*Problem details*.
Report every line of the records below that contains the word "cite".

□ □ □

/-- The six first factors of the decomposable terms of `ψ_u = Σᵢ uᵢ ψᵢ`
(`ψ₁ = X₁∧X₂ - X₃∧X₄`, `ψ₂ = X₁∧X₃ - X₄∧X₂`, `ψ₃ = X₁∧X₄ - X₂∧X₃`, signs absorbed as in
`antiSelfDualPairs`). [cite: Hamilton1997, §1.2, p. 5] -/
def antiSelfDualCombFst {x : M} (e : Fin 4 → TangentSpace I x) (u : Fin 3 → ℝ) :
    Fin 6 → TangentSpace I x :=
  ![u 0 • e 0, u 0 • e 3, u 1 • e 0, u 1 • e 1, u 2 • e 0, u 2 • e 2]

/-- The six second factors of the decomposable terms of `ψ_u`. [cite: Hamilton1997, §1.2, p. 5] -/
def antiSelfDualCombSnd {x : M} (e : Fin 4 → TangentSpace I x) : Fin 6 → TangentSpace I x :=
  ![e 1, e 2, e 2, e 3, e 3, e 1]

/-- **`uᵀ C u = R(ψ_u, ψ_u)`**, the analogue of `blockA_quadratic_eq` for the block `C`.
[cite: Hamilton1997, §1.2, p. 5] -/
theorem blockC_quadratic_eq (x : M) (e : Fin 4 → TangentSpace I x) (u : Fin 3 → ℝ) :
    u ⬝ᵥ (g.blockC cov x e *ᵥ u) =
      g.curvatureOperatorForm cov x (antiSelfDualCombFst e u) (antiSelfDualCombSnd e) := by
  simp only [blockC, pairingCurvature, bivectorCurvature, curvatureForm, antiSelfDualPairs,
    curvatureOperatorForm, antiSelfDualCombFst, antiSelfDualCombSnd, Matrix.mulVec, dotProduct,
    Matrix.of_apply, Fin.sum_univ_succ, Fin.sum_univ_zero, Matrix.cons_val_zero, Fin.isValue]
  simp only [map_smul, _root_.smul_apply, smul_eq_mul]
  simp
  ring

/-- For an orthonormal frame, `ψ_u♭(X₁, X_{i+1}) = uᵢ`; in particular `ψ_u ≠ 0` for `u ≠ 0`.
[cite: Hamilton1997, §1.2, p. 5] -/
theorem bivectorForm_antiSelfDualComb (x : M) {e : Fin 4 → TangentSpace I x}
    (he : g.IsOrthonormalFrame x e) (u : Fin 3 → ℝ) (i : Fin 3) :
    g.bivectorForm x (antiSelfDualCombFst e u) (antiSelfDualCombSnd e) (e 0) (e i.succ) = u i := by
  obtain ⟨h1, h2⟩ := he
  have h01 := h2 0 1 (by decide); have h02 := h2 0 2 (by decide); have h03 := h2 0 3 (by decide)
  have h10 := h2 1 0 (by decide); have h12 := h2 1 2 (by decide); have h13 := h2 1 3 (by decide)
  have h20 := h2 2 0 (by decide); have h21 := h2 2 1 (by decide); have h23 := h2 2 3 (by decide)
  have h30 := h2 3 0 (by decide); have h31 := h2 3 1 (by decide); have h32 := h2 3 2 (by decide)
  fin_cases i <;>
    simp [bivectorForm, antiSelfDualCombFst, antiSelfDualCombSnd, Fin.sum_univ_succ, map_smul,
      _root_.smul_apply, smul_eq_mul, h1 0, h1 1, h1 2, h1 3, h01, h02, h03, h10, h12, h13, h20,
      h21, h23, h30, h31, h32]

/-- Positive curvature operator makes the block `C` positive definite in every orthonormal frame.
[cite: Hamilton1997, §1.2, pp. 5–6] -/
theorem _root_.Literature.Geometry.Lorentzian.PseudoRiemannianMetric.HasPositiveCurvatureOperatorWith.blockC_quadratic_pos
    (h : g.HasPositiveCurvatureOperatorWith cov) (x : M) {e : Fin 4 → TangentSpace I x}
    (he : g.IsOrthonormalFrame x e) {u : Fin 3 → ℝ} (hu : u ≠ 0) :
    0 < u ⬝ᵥ (g.blockC cov x e *ᵥ u) := by
  rw [blockC_quadratic_eq]
  apply h
  obtain ⟨i, hi⟩ : ∃ i, u i ≠ 0 := Function.ne_iff.mp hu
  exact ⟨e 0, e i.succ, by rwa [bivectorForm_antiSelfDualComb x he u i]⟩

/-- Hence `a₁ + a₂ > 0` for the block `A` of a pair with positive curvature operator, in every
orthonormal frame. [cite: Hamilton1997, §1.2, Lemma 2.1 (p. 5)] -/
theorem _root_.Literature.Geometry.Lorentzian.PseudoRiemannianMetric.HasPositiveCurvatureOperatorWith.twoSmallestEigenvaluesSumPos_blockA
    (h : g.HasPositiveCurvatureOperatorWith cov) (x : M) {e : Fin 4 → TangentSpace I x}
    (he : g.IsOrthonormalFrame x e) : (g.blockA cov x e).TwoSmallestEigenvaluesSumPos :=
  Matrix.twoSmallestEigenvaluesSumPos_of_quadratic_pos fun _ hu ↦ h.blockA_quadratic_pos x he hu

/-- … and `c₁ + c₂ > 0` for the block `C`. [cite: Hamilton1997, §1.2, Lemma 2.1 (p. 5)] -/
theorem _root_.Literature.Geometry.Lorentzian.PseudoRiemannianMetric.HasPositiveCurvatureOperatorWith.twoSmallestEigenvaluesSumPos_blockC
    (h : g.HasPositiveCurvatureOperatorWith cov) (x : M) {e : Fin 4 → TangentSpace I x}
    (he : g.IsOrthonormalFrame x e) : (g.blockC cov x e).TwoSmallestEigenvaluesSumPos :=
  Matrix.twoSmallestEigenvaluesSumPos_of_quadratic_pos fun _ hu ↦ h.blockC_quadratic_pos x he hu

end PCO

□ □ □

*Solution to this exercise*.
`antiSelfDualPairs`). [cite: Hamilton1997, §1.2, p. 5] -/
/-- The six second factors of the decomposable terms of `ψ_u`. [cite: Hamilton1997, §1.2, p. 5] -/
[cite: Hamilton1997, §1.2, p. 5] -/
[cite: Hamilton1997, §1.2, p. 5] -/
[cite: Hamilton1997, §1.2, pp. 5–6] -/
orthonormal frame. [cite: Hamilton1997, §1.2, Lemma 2.1 (p. 5)] -/
/-- … and `c₁ + c₂ > 0` for the block `C`. [cite: Hamilton1997, §1.2, Lemma 2.1 (p. 5)] -/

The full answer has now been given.